(Saved entries)
========================
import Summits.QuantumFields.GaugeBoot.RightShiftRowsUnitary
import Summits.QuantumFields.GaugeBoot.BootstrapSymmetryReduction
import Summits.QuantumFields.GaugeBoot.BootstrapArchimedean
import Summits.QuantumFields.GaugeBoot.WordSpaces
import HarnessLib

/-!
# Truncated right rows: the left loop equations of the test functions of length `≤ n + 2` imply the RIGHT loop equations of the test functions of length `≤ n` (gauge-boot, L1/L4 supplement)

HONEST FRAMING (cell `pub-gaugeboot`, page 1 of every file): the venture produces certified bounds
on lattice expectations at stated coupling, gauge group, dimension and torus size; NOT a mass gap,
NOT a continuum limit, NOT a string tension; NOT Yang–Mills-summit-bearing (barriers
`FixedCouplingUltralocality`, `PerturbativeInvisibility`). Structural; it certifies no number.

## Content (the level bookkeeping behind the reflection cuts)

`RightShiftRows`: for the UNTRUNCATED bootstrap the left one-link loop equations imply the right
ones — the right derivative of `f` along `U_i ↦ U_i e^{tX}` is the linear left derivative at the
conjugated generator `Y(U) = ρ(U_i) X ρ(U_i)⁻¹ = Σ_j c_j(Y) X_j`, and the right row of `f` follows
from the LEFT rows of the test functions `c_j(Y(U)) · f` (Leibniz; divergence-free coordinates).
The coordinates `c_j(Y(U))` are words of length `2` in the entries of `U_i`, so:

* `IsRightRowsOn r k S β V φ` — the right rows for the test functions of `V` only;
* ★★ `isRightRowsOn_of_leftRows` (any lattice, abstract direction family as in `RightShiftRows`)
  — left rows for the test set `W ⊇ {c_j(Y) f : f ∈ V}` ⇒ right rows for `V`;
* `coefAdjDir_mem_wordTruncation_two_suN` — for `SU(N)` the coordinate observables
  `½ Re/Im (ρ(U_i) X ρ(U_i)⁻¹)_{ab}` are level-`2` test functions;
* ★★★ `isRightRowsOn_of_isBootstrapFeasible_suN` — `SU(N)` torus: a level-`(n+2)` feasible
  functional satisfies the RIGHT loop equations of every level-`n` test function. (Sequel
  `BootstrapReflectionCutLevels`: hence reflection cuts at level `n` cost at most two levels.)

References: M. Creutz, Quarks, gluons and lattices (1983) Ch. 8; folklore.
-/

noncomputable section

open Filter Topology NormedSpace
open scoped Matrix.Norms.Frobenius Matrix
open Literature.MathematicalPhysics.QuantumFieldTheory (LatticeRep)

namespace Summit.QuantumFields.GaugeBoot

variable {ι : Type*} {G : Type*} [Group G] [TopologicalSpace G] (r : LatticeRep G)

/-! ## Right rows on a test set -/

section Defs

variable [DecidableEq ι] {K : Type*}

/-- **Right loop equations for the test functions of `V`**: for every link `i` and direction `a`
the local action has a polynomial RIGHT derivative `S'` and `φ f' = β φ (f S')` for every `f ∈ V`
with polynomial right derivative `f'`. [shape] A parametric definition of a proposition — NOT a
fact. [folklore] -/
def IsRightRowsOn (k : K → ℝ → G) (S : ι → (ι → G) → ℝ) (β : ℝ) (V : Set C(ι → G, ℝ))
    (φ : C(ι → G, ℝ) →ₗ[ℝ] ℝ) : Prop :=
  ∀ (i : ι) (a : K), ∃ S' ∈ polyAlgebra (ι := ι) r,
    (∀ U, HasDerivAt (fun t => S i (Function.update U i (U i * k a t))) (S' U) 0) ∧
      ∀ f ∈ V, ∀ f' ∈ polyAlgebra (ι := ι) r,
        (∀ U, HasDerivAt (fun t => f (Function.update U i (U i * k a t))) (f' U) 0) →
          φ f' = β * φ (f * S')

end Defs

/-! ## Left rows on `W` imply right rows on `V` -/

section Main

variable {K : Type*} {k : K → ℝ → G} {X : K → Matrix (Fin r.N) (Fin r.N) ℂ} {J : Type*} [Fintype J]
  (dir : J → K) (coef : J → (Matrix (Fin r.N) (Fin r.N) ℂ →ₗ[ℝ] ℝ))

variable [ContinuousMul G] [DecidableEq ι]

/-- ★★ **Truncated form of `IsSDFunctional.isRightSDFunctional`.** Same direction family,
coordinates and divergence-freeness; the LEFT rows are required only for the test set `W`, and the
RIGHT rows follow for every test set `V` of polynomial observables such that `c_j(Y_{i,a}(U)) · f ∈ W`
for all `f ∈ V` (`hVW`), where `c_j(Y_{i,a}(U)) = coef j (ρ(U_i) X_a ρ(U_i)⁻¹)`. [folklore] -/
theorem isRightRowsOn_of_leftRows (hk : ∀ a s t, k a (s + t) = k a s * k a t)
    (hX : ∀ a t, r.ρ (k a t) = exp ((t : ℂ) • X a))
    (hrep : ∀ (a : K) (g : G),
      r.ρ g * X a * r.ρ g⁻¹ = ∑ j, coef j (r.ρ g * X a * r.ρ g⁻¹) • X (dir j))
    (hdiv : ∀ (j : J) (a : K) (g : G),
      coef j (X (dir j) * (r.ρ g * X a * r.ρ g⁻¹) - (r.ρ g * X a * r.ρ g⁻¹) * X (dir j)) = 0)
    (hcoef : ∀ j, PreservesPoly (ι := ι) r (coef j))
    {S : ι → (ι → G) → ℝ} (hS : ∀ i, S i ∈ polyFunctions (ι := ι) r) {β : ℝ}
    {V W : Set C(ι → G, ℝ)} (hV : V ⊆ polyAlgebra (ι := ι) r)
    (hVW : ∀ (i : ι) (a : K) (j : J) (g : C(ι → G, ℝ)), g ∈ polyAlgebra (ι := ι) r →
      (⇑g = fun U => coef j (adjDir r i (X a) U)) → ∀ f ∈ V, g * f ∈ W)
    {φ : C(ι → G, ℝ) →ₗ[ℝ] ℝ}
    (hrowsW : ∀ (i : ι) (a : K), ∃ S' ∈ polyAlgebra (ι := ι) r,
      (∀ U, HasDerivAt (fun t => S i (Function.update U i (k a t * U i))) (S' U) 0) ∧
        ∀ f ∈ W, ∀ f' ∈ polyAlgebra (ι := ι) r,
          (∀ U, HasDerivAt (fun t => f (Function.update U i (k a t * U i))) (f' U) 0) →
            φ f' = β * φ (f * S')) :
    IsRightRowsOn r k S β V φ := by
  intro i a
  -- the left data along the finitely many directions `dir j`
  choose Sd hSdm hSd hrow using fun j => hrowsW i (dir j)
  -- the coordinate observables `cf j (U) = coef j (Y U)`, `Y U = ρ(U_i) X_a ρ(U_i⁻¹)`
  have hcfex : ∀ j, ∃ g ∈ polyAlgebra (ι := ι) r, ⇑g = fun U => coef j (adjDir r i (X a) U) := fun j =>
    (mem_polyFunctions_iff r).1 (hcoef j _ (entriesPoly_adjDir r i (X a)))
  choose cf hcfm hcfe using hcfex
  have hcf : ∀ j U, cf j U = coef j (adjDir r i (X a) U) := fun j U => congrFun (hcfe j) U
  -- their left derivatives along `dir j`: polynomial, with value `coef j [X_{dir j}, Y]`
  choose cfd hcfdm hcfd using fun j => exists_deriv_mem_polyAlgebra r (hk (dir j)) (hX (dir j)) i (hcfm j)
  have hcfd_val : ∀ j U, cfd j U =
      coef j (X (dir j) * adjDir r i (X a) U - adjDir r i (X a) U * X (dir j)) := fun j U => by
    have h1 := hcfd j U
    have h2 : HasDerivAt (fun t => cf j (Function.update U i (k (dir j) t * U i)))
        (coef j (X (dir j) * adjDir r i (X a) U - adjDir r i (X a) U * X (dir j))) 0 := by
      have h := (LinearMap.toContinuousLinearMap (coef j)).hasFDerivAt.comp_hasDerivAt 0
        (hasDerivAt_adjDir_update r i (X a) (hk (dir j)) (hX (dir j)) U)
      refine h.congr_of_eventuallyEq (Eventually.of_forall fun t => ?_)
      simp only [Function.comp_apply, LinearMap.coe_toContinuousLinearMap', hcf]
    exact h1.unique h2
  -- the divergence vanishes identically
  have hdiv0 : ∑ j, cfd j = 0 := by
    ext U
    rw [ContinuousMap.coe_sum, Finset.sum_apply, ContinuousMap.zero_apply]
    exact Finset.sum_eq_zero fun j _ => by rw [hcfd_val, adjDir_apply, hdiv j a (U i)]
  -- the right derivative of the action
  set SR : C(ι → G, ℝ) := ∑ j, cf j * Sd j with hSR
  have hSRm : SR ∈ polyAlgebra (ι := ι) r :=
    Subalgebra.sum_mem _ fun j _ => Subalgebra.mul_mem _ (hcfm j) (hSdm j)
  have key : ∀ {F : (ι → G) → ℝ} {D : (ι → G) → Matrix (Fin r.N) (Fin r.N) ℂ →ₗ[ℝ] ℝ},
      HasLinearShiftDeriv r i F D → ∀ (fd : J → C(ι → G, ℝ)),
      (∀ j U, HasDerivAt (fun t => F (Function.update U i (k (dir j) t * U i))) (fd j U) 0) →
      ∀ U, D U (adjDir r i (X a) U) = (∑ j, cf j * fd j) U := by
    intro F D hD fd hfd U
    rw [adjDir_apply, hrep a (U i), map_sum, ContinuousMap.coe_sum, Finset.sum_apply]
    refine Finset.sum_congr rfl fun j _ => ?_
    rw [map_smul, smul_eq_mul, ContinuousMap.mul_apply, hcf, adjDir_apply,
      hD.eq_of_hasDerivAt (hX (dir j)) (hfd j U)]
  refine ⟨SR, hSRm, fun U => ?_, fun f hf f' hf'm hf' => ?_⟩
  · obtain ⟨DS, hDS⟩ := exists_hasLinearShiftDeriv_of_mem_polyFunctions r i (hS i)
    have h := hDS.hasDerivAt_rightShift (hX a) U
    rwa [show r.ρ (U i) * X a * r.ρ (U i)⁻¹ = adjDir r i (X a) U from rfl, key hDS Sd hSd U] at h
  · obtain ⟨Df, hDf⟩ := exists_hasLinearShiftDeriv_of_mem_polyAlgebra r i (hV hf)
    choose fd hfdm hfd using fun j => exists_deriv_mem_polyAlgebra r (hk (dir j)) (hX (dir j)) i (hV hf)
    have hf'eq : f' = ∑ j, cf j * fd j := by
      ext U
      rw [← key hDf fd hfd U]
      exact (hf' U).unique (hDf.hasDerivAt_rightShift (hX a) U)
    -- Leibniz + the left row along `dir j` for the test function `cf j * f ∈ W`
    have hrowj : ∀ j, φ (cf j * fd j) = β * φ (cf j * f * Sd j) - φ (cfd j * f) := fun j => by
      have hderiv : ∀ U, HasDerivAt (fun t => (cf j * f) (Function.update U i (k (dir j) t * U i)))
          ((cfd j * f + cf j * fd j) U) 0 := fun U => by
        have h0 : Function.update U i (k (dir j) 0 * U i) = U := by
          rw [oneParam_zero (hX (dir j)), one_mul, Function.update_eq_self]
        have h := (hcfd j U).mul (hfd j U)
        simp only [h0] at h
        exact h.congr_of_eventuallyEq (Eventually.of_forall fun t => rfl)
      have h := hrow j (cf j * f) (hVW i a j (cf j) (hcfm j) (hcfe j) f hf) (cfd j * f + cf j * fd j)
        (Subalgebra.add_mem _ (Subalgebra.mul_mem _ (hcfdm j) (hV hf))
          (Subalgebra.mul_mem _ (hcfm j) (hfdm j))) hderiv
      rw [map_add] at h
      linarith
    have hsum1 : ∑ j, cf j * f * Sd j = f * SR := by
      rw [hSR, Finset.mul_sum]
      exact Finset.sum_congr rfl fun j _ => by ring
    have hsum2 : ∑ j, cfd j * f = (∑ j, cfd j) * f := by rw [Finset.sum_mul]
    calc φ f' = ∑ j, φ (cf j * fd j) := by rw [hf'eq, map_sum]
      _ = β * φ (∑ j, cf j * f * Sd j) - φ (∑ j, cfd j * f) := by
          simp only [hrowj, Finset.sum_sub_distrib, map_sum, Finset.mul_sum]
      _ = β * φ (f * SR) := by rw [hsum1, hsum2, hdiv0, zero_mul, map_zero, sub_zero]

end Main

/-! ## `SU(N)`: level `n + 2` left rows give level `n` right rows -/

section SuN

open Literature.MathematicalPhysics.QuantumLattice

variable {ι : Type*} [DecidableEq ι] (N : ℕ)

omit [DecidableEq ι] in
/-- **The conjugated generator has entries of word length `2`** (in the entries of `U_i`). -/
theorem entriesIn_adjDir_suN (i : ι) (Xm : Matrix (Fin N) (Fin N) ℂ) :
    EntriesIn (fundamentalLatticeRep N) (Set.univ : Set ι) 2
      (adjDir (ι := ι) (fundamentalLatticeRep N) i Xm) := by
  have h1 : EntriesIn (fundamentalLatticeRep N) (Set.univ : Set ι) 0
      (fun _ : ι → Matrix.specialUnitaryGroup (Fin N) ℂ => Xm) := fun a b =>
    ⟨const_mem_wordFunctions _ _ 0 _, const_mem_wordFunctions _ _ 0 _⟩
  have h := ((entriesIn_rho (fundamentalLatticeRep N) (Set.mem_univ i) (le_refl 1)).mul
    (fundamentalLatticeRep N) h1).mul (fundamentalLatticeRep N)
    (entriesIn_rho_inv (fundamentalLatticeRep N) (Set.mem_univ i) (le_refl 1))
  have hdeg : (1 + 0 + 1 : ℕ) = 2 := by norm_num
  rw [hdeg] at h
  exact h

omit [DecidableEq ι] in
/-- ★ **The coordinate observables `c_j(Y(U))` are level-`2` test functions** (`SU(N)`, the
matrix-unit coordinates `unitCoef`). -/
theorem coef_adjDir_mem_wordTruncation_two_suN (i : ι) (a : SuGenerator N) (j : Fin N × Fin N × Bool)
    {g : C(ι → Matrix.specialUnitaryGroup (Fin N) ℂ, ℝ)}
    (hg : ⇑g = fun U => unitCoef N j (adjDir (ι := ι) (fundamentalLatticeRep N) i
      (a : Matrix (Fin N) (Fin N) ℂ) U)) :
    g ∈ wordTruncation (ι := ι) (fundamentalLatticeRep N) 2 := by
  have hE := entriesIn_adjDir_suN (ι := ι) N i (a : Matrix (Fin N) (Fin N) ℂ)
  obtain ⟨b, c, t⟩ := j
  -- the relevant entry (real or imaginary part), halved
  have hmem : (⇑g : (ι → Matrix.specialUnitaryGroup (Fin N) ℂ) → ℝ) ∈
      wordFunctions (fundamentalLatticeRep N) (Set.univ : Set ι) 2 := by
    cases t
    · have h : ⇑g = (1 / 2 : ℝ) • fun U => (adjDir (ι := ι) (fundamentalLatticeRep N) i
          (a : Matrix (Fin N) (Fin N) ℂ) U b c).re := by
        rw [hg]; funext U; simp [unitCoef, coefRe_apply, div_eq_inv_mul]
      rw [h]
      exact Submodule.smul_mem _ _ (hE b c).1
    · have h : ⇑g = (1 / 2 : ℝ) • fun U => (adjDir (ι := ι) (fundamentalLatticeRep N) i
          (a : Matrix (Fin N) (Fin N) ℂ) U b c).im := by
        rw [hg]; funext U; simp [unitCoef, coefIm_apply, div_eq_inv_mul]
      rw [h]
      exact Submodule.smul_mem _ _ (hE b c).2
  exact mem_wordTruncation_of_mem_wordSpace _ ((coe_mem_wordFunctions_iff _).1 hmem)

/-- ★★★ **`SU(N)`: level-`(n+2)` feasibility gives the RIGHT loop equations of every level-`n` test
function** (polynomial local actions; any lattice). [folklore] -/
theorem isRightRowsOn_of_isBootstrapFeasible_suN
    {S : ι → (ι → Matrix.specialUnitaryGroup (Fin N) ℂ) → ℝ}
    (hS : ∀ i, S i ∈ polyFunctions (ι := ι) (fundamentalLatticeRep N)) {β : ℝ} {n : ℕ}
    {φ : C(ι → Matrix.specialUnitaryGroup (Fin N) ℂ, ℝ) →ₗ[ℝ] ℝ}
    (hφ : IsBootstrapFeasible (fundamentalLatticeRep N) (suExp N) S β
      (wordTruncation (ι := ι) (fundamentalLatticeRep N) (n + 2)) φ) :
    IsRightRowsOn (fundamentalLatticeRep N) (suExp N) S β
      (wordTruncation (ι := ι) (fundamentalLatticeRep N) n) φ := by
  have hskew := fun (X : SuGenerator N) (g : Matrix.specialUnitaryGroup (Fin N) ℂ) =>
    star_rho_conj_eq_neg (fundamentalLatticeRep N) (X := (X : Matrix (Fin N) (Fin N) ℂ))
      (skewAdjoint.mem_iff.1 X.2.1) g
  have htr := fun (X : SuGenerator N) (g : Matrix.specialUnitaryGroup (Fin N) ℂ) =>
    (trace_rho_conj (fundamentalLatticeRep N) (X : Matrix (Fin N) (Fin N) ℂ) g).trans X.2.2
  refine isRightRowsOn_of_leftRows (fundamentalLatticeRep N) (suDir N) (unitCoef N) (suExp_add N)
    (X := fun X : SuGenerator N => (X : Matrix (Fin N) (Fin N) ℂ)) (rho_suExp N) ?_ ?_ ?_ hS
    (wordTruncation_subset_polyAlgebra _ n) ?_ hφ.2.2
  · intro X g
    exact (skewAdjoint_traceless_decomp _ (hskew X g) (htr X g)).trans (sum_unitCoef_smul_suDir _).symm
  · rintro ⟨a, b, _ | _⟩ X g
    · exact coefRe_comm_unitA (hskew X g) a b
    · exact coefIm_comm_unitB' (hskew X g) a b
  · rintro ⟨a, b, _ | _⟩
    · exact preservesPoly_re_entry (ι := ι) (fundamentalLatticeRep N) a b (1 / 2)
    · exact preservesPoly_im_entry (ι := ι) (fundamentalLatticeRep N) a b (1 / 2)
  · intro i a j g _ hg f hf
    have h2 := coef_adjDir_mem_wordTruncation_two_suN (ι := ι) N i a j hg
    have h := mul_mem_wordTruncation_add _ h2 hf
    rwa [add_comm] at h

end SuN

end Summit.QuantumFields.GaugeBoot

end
========================
-- Assignment --
Please find every line in the records that contains the word "length", and copy it out.

-- Answer for this exercise --
# Truncated right rows: the left loop equations of the test functions of length `≤ n + 2` imply the RIGHT loop equations of the test functions of length `≤ n` (gauge-boot, L1/L4 supplement)
The coordinates `c_j(Y(U))` are words of length `2` in the entries of `U_i`, so:
/-- **The conjugated generator has entries of word length `2`** (in the entries of `U_i`). -/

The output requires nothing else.